import Literature.NumberTheory.Automorphic.UnitaryGroupRestrictedProduct
import Literature.NumberTheory.Automorphic.AdicCompletionLocalField
import Literature.NumberTheory.Automorphic.AdelicSecondCountable
import Literature.NumberTheory.Automorphic.UnitaryGroupAdelicProductHaar
import Summits.HodgeConjecture.HodgeCM.PerL34.RestrictedMeasureBorel_2
import Summits.HodgeConjecture.HodgeCM.PerL34.AdelicFactorisation
import HarnessLib

/-!
# P4-S4′(ii) (F1)+(F3): EULER FACTORISATION of integrals over `U(J)(𝔸_{F,f}) = ∏'_v U(J)(F_v)` for pure-tensor integrands

Topic: summit `HodgeConjecture`, sub-problem `HodgeConjecture`, crux H413 (stmt-HodgeConjecture-24833), FLOOR-0 P4, stub S4′
`stub_T3a_holThetaRealisationOfRallisAt`, non-vanishing half (seat (ii)), memo `F0/P4/SEAT-ii-MEMO-S4ii.v1` §1 (F1)+(F3).
Namespace `Summit.HodgeConjecture.HodgeConjecture.Cruxes.H413.ThetaNonvanishing`.  KERNEL: theorems only.

After ★ `ThetaNonvanishing.thetaLift_charCM_tmul_ne_zero_of_finCoeff_ne_zero` (`Theorems/H413ThetaPairRepArchFinFactorisation`) the
non-vanishing of `Θ_{Φ_∞ ⊗ Φ_f}(χ̃)` needs ONE non-zero FINITE-adelic Fourier coefficient `∫_{U(W)(𝔸_f)} ⟨ω_f(b)Φ_f, Ψ_f⟩ w_f(b) db`.
[Li1992, Thm 2.1 (27) p. 184] computes such integrals for factorizable data as EULER PRODUCTS over the finite places.  This file supplies
the measure-theoretic half of that sentence for the tree's carrier `UnitaryGroup.finAdelic F E c N J`, by JUNCTION of
★ `UnitaryGroup.finAdelicEquiv : U(J)(𝔸_{F,f}) ≃ₜ* Πʳ_v [U(J)(F_v), U(J)(𝒪_v)]` (`UnitaryGroupRestrictedProduct`) with the restricted-product
measure engine of the HodgeCM∕PerL34 package (★ `HodgeCM.PerL34.RestrictedMeasure.*`, `…AdelicFactorisation.RestrictedProductMeasureDatum`,
Leahy Prop. 3.1.8–3.1.9 ∕ Tate Thm 3.3.1 as kernel theorems):

* §1 `locallyCompactSpace_localPi` ∕ `secondCountableTopology_localPi` — the local groups `U(J)(F_v)` (★ `UnitaryGroup.localPi`, closed in
  `Π_{w∣v} GL_N(E_w)`) are locally compact and second countable (`GL_N` of a local field: closed embedding `g ↦ (g, g⁻¹)` into
  `M_N × M_Nᵐᵒᵖ`);
* §2 **`exists_integral_finAdelic_eq_tprod`** — for ANY Haar measure `μ_f` on `U(J)(𝔸_{F,f})` and local Haar measures `ν_v` with
  `ν_v(U(J)(𝒪_v)) = 1` off a finite `S₀ ∋ i₀` there is ONE constant `κ > 0` (the Haar normalisation of `(finAdelicEquiv)_* μ_f` against
  `⊗' ν_v`, ★ `RestrictedProductMeasureDatum.ofLeftInvariant`, absorbed at the place `i₀`) such that for every integrand `f` on
  `U(J)(𝔸_{F,f})` whose transport is a PURE TENSOR off `T` (`f(finAdelicEquiv⁻¹(glue_S(x, k))) = ∏_{v∈S} f_v(x_v)` on every level `S ⊇ T`),
  with integrable local factors and bounded partial products of `∫‖f_v‖`,
  **`∫_{U(J)(𝔸_{F,f})} f dμ_f = ∏'_v ∫_{U(J)(F_v)} f_v d(ν rescaled at i₀ by κ)_v`** — the `v ∤ ∞` half of (27).
What is NOT here: the pure-tensor structure of the Weil matrix coefficient `b ↦ ⟨finPairRep(1,b)(⊗Φ_v), ⊗Ψ_v⟩ conj χ_W(b)` ((F2): ★
`FiniteAdeleSchwartzBruhatTensor`, `FiniteAdelicSplittingAssembly`) and the local factors ((F4), [Li1992, §5]).
HC_CM is proved only modulo the printed citations until rung 0 closes; this file proves nothing printed.

## References
* [Li1992] J.-S. Li, J. reine angew. Math. 428 (1992), Thm 2.1 (27) p. 184.
* [TateThesis1967] J. Tate, in Cassels–Fröhlich (1967), Thm 3.3.1 (restricted direct integration).
* [PlatonovRapinchuk1994] V. Platonov, A. Rapinchuk (1994), §5.1.
-/

set_option autoImplicit false
set_option linter.dupNamespace false

noncomputable section

open _root_.MeasureTheory NumberField IsDedekindDomain Topology
open scoped RestrictedProduct NNReal ENNReal Classical
open Literature.NumberTheory.Automorphic
open HodgeCM.PerL34 HodgeCM.PerL34.AdelicFactorisation HodgeCM.PerL34.AdelicFactorisation.RestrictedProductMeasureDatum

namespace Summit.HodgeConjecture.HodgeConjecture.Cruxes.H413.ThetaNonvanishing

variable (F E : Type) [Field F] [NumberField F] [Field E] [NumberField E] [Algebra F E]
  (c : E ≃ₐ[F] E) (N : ℕ) (J : Matrix (Fin N) (Fin N) E)

/-! ## §1 The local groups `U(J)(F_v)` are locally compact and second countable -/

/-- `GL_N(E_w)` is locally compact (closed embedding `g ↦ (g, g⁻¹)` into `M_N(E_w) × M_N(E_w)ᵐᵒᵖ`, `E_w` locally compact).
[cite: PlatonovRapinchuk1994, §5.1] -/
theorem locallyCompactSpace_gl_adicCompletion (w : HeightOneSpectrum (𝓞 E)) :
    LocallyCompactSpace (GL (Fin N) (w.adicCompletion E)) := by
  haveI : LocallyCompactSpace (Matrix (Fin N) (Fin N) (w.adicCompletion E)) :=
    inferInstanceAs (LocallyCompactSpace (Fin N → Fin N → w.adicCompletion E))
  haveI : LocallyCompactSpace (Matrix (Fin N) (Fin N) (w.adicCompletion E))ᵐᵒᵖ :=
    MulOpposite.opHomeomorph.symm.isClosedEmbedding.locallyCompactSpace
  exact Units.isClosedEmbedding_embedProduct.locallyCompactSpace

/-- `GL_N(E_w)` is second countable. [cite: PlatonovRapinchuk1994, §5.1] -/
theorem secondCountableTopology_gl_adicCompletion (w : HeightOneSpectrum (𝓞 E)) :
    SecondCountableTopology (GL (Fin N) (w.adicCompletion E)) := by
  haveI := secondCountableTopology_adicCompletion E w
  haveI : SecondCountableTopology (Matrix (Fin N) (Fin N) (w.adicCompletion E)) :=
    inferInstanceAs (SecondCountableTopology (Fin N → Fin N → w.adicCompletion E))
  haveI : SecondCountableTopology (Matrix (Fin N) (Fin N) (w.adicCompletion E))ᵐᵒᵖ :=
    MulOpposite.opHomeomorph.symm.isEmbedding.secondCountableTopology
  exact Units.isEmbedding_embedProduct.secondCountableTopology

/-- **`U(J)(F_v)` is locally compact** (closed in `Π_{w∣v} GL_N(E_w)`, ★ `isClosed_localPi`). [cite: PlatonovRapinchuk1994, §5.1] -/
theorem locallyCompactSpace_localPi (v : HeightOneSpectrum (𝓞 F)) : LocallyCompactSpace (UnitaryGroup.localPi E c N J v) := by
  haveI : ∀ w : UnitaryGroup.PlacesOver E v, LocallyCompactSpace (GL (Fin N) (w.1.adicCompletion E)) :=
    fun w => locallyCompactSpace_gl_adicCompletion E N w.1
  haveI : LocallyCompactSpace (UnitaryGroup.LocalGLPi E N v) := inferInstance
  exact (UnitaryGroup.isClosed_localPi E c N J v).isClosedEmbedding_subtypeVal.locallyCompactSpace

/-- **`U(J)(F_v)` is second countable.** [cite: PlatonovRapinchuk1994, §5.1] -/
theorem secondCountableTopology_localPi (v : HeightOneSpectrum (𝓞 F)) :
    SecondCountableTopology (UnitaryGroup.localPi E c N J v) := by
  haveI : ∀ w : UnitaryGroup.PlacesOver E v, SecondCountableTopology (GL (Fin N) (w.1.adicCompletion E)) :=
    fun w => secondCountableTopology_gl_adicCompletion E N w.1
  haveI : SecondCountableTopology (UnitaryGroup.LocalGLPi E N v) := inferInstance
  exact TopologicalSpace.Subtype.secondCountableTopology _

/-! ## §2 The Euler factorisation over `U(J)(𝔸_{F,f})` -/

section Datum

variable [∀ v : HeightOneSpectrum (𝓞 F), MeasurableSpace (UnitaryGroup.localPi E c N J v)]
  [∀ v : HeightOneSpectrum (𝓞 F), BorelSpace (UnitaryGroup.localPi E c N J v)]
  [MeasurableSpace (UnitaryGroup.finAdelic F E c N J)] [BorelSpace (UnitaryGroup.finAdelic F E c N J)]
  (μf : Measure (UnitaryGroup.finAdelic F E c N J)) [μf.IsHaarMeasure]
  (ν : ∀ v : HeightOneSpectrum (𝓞 F), Measure (UnitaryGroup.localPi E c N J v))
  [∀ v, (ν v).IsHaarMeasure] [∀ v, SigmaFinite (ν v)]
  (S₀ : Finset (HeightOneSpectrum (𝓞 F))) {i₀ : HeightOneSpectrum (𝓞 F)} (hi₀ : i₀ ∈ S₀)
  (hB1 : ∀ v, v ∉ S₀ → ν v (UnitaryGroup.localInt E c N J v : Set (UnitaryGroup.localPi E c N J v)) = 1)

include hi₀ hB1 in
/-- **EULER FACTORISATION over `U(J)(𝔸_{F,f}) = Πʳ_v [U(J)(F_v), U(J)(𝒪_v)]`** (Leahy 3.1.8–3.1.9 ∕ Tate 3.3.1 through the HodgeCM∕PerL34 kernel
engine, transported along ★ `UnitaryGroup.finAdelicEquiv`): let `μ_f` be any Haar measure on `U(J)(𝔸_{F,f})`, `ν_v` local Haar measures with
`ν_v(U(J)(𝒪_v)) = 1` off a finite `S₀ ∋ i₀`, and `f` an integrand on `U(J)(𝔸_{F,f})` which is a PURE TENSOR off `T`: on every principal level
`S ⊇ T`, `f(e⁻¹(glue_S(x, k))) = ∏_{v∈S} f_v(x_v)` for `x ∈ Π_{v∈S} U(J)(F_v)`, `k ∈ Π_{v∉S} U(J)(𝒪_v)` (so `f_v ≡ 1` on `U(J)(𝒪_v)` off `T`),
with integrable local factors and bounded partial products of `∫‖f_v‖`.  Then, for ONE constant `κ > 0` (the Haar normalisation of `μ_f`
against `⊗ ν_v`, absorbed at the place `i₀`),
**`∫_{U(J)(𝔸_{F,f})} f dμ_f = ∏'_v ∫_{U(J)(F_v)} f_v d(ν rescaled at i₀ by κ)_v`** — the finite-place half of [Li1992, (27)].
[cite: Li1992, Thm 2.1 (27) p. 184] [cite: TateThesis1967, Thm 3.3.1] [cite: PlatonovRapinchuk1994, §5.1] -/
theorem exists_integral_finAdelic_eq_tprod :
    ∃ κ : ℝ≥0, 0 < κ ∧ ∀ {f : UnitaryGroup.finAdelic F E c N J → ℂ} {fl : ∀ v, UnitaryGroup.localPi E c N J v → ℂ}
      {T : Finset (HeightOneSpectrum (𝓞 F))},
      (∀ S : Finset (HeightOneSpectrum (𝓞 F)), T ⊆ S →
        ∀ x : ((v : ↥S) → UnitaryGroup.localPi E c N J v) ×
            ((v : {v // v ∉ S}) → (UnitaryGroup.localInt E c N J v : Set (UnitaryGroup.localPi E c N J v))),
          f ((UnitaryGroup.finAdelicEquiv F E c N J).symm
            (RestrictedMeasure.glue (fun v => (UnitaryGroup.localInt E c N J v : Set (UnitaryGroup.localPi E c N J v))) S x)) =
            ∏ v : ↥S, fl v.1 (x.1 v)) →
      AEStronglyMeasurable f μf → (∀ v, Integrable (fl v) (ν v)) →
      (∃ B : ℝ, ∀ S : Finset (HeightOneSpectrum (𝓞 F)), S₀ ⊆ S → T ⊆ S → ∏ v ∈ S, ∫ x, ‖fl v x‖ ∂ν v ≤ B) →
      ∫ b, f b ∂μf = ∏' v, ∫ x, fl v x ∂(Function.update ν i₀ (κ • ν i₀) v) := by
  haveI : Countable (HeightOneSpectrum (𝓞 F)) := countable_heightOneSpectrum F
  haveI : ∀ v, LocallyCompactSpace (UnitaryGroup.localPi E c N J v) := fun v => locallyCompactSpace_localPi F E c N J v
  haveI : ∀ v, SecondCountableTopology (UnitaryGroup.localPi E c N J v) :=
    fun v => secondCountableTopology_localPi F E c N J v
  have hKo : ∀ v : HeightOneSpectrum (𝓞 F), IsOpen (UnitaryGroup.localInt E c N J v : Set (UnitaryGroup.localPi E c N J v)) :=
    Fact.out
  have hKm : ∀ v, MeasurableSet (UnitaryGroup.localInt E c N J v : Set (UnitaryGroup.localPi E c N J v)) :=
    fun v => (hKo v).measurableSet
  haveI := RestrictedMeasure.borelSpace
    (K := fun v => (UnitaryGroup.localInt E c N J v : Set (UnitaryGroup.localPi E c N J v))) hKm
  -- the transported Haar measure `μ' = e_* μ_f` is σ-finite and left invariant
  haveI := UnitaryGroup.locallyCompactSpace_finAdelic F E c N J
  haveI := UnitaryGroup.secondCountableTopology_finAdelic F E c N J
  haveI : SigmaCompactSpace (UnitaryGroup.finAdelic F E c N J) := sigmaCompactSpace_of_locallyCompact_secondCountable
  haveI : SigmaFinite μf := inferInstance
  set e := UnitaryGroup.finAdelicEquiv F E c N J with he
  have hcoe : (e.toHomeomorph.toMeasurableEquiv : UnitaryGroup.finAdelic F E c N J → _) = e := Homeomorph.toMeasurableEquiv_coe _
  haveI : SigmaFinite (μf.map e) := by
    rw [← hcoe]; exact e.toHomeomorph.toMeasurableEquiv.sigmaFinite_map
  haveI hHaar : (μf.map e).IsHaarMeasure := e.toMulEquiv.isHaarMeasure_map μf e.continuous e.symm.continuous
  let C : ∀ v : HeightOneSpectrum (𝓞 F), TopologicalSpace.PositiveCompacts (UnitaryGroup.localPi E c N J v) := fun v =>
    { carrier := (UnitaryGroup.localInt E c N J v : Set (UnitaryGroup.localPi E c N J v))
      isCompact' := UnitaryGroup.isCompact_localInt E c N J v
      interior_nonempty' := ⟨1, by rw [(hKo v).interior_eq]; exact one_mem _⟩ }
  -- the datum: measure `e_* μ_f`, exceptional set `S₀`, levels = glue, local measures `ν` rescaled at `i₀`
  let D := RestrictedProductMeasureDatum.ofLeftInvariant (fun v => UnitaryGroup.localInt E c N J v) S₀ C ν
      (fun v _ => UnitaryGroup.isCompact_localInt E c N J v) hB1 hi₀ (μf.map e)
  set κ : ℝ≥0 := RestrictedMeasure.haarScalar (fun v => UnitaryGroup.localInt E c N J v) S₀ C ν (μf.map e) with hκ
  have hDμ : D.μ = μf.map e := rfl
  have hDν : D.ν = Function.update ν i₀ (κ • ν i₀) := rfl
  have hDS₀ : D.S₀ = S₀ := rfl
  refine ⟨κ, ?_, fun {f} {fl} {T} hpure hfm hfl hB => ?_⟩
  · -- `κ = μ'(K₀) / ∏_{v ∈ S₀} ν_v(C_v) > 0`: `μ' = e_* μ_f` is a Haar measure, positive on the reference box `K₀` (non-empty interior)
    have hBc : ∀ v, v ∉ S₀ → IsCompact (UnitaryGroup.localInt E c N J v : Set (UnitaryGroup.localPi E c N J v)) :=
      fun v _ => UnitaryGroup.isCompact_localInt E c N J v
    have hfin := RestrictedMeasure.measure_haarBox_ne_top (fun v => UnitaryGroup.localInt E c N J v) S₀ C hBc (μf.map e)
    have hpos : (μf.map e) (RestrictedMeasure.haarBox (fun v => UnitaryGroup.localInt E c N J v) S₀ C) ≠ 0 :=
      (Measure.measure_pos_of_nonempty_interior (μf.map e)
        (RestrictedMeasure.haarCompacts (fun v => UnitaryGroup.localInt E c N J v) S₀ C hBc).interior_nonempty).ne'
    rw [hκ]
    exact ENNReal.toNNReal_pos (mul_ne_zero hpos (ENNReal.inv_ne_zero.2 (RestrictedMeasure.prod_haar_ne_top S₀ C ν)))
      (ENNReal.mul_ne_top hfin (ENNReal.inv_ne_top.2 (RestrictedMeasure.prod_haar_ne_zero S₀ C ν)))
  · have h1 : ∫ b, f b ∂μf = ∫ a, (f ∘ e.symm) a ∂(μf.map e) := by
      rw [← hcoe, integral_map_equiv]
      refine integral_congr_ae (Filter.Eventually.of_forall fun b => ?_)
      simp only [Function.comp_apply, hcoe, ContinuousMulEquiv.symm_apply_apply]
    have hfm' : AEStronglyMeasurable (f ∘ e.symm) (μf.map e) := by
      rw [← hcoe, (e.toHomeomorph.toMeasurableEquiv.measurableEmbedding).aestronglyMeasurable_map_iff]
      have hcomp : (f ∘ ⇑e.symm) ∘ ⇑(e.toHomeomorph.toMeasurableEquiv) = f := by
        funext b
        simp only [Function.comp_apply, hcoe, ContinuousMulEquiv.symm_apply_apply]
      rw [hcomp]
      exact hfm
    have hpure' : D.IsPureTensor T (f ∘ e.symm) fl := fun S hS x => hpure S hS x
    have hfl' : ∀ v, Integrable (fl v) (D.ν v) := by
      intro v
      rw [hDν]
      by_cases hv : v = i₀
      · subst hv
        rw [Function.update_self]
        exact (hfl v).smul_measure ENNReal.coe_ne_top
      · rw [Function.update_of_ne hv]
        exact hfl v
    have hB' : ∃ B : ℝ, ∀ S : Finset (HeightOneSpectrum (𝓞 F)), D.S₀ ⊆ S → T ⊆ S →
        ∏ v ∈ S, ∫ x, ‖fl v x‖ ∂D.ν v ≤ B := by
      obtain ⟨B, hB⟩ := hB
      refine ⟨(κ : ℝ) * B, fun S hS hT => ?_⟩
      have hi : i₀ ∈ S := hS hi₀
      have herase : ∏ v ∈ S.erase i₀, ∫ x, ‖fl v x‖ ∂(Function.update ν i₀ (κ • ν i₀) v) =
          ∏ v ∈ S.erase i₀, ∫ x, ‖fl v x‖ ∂ν v :=
        Finset.prod_congr rfl fun v hv => by rw [Function.update_of_ne (Finset.ne_of_mem_erase hv)]
      rw [hDν, ← Finset.mul_prod_erase S _ hi, Function.update_self, integral_smul_nnreal_measure, herase, NNReal.smul_def,
        smul_eq_mul, mul_assoc, Finset.mul_prod_erase S (fun v => ∫ x, ‖fl v x‖ ∂ν v) hi]
      exact mul_le_mul_of_nonneg_left (hB S hS hT) κ.coe_nonneg
    rw [h1]
    have h2 := integral_eq_tprod hpure' hfm' hfl' hB'
    rw [hDμ, hDν] at h2
    exact h2

end Datum

end Summit.HodgeConjecture.HodgeConjecture.Cruxes.H413.ThetaNonvanishing

end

########

• **What is needed**:
Above is a listing; print exactly its lines from the one with "let C : ∀ v" through the one with "interior_nonempty' := ⟨1, by", and no other lines.

• **Response to the task**:
  let C : ∀ v : HeightOneSpectrum (𝓞 F), TopologicalSpace.PositiveCompacts (UnitaryGroup.localPi E c N J v) := fun v =>
    { carrier := (UnitaryGroup.localInt E c N J v : Set (UnitaryGroup.localPi E c N J v))
      isCompact' := UnitaryGroup.isCompact_localInt E c N J v
      interior_nonempty' := ⟨1, by rw [(hKo v).interior_eq]; exact one_mem _⟩ }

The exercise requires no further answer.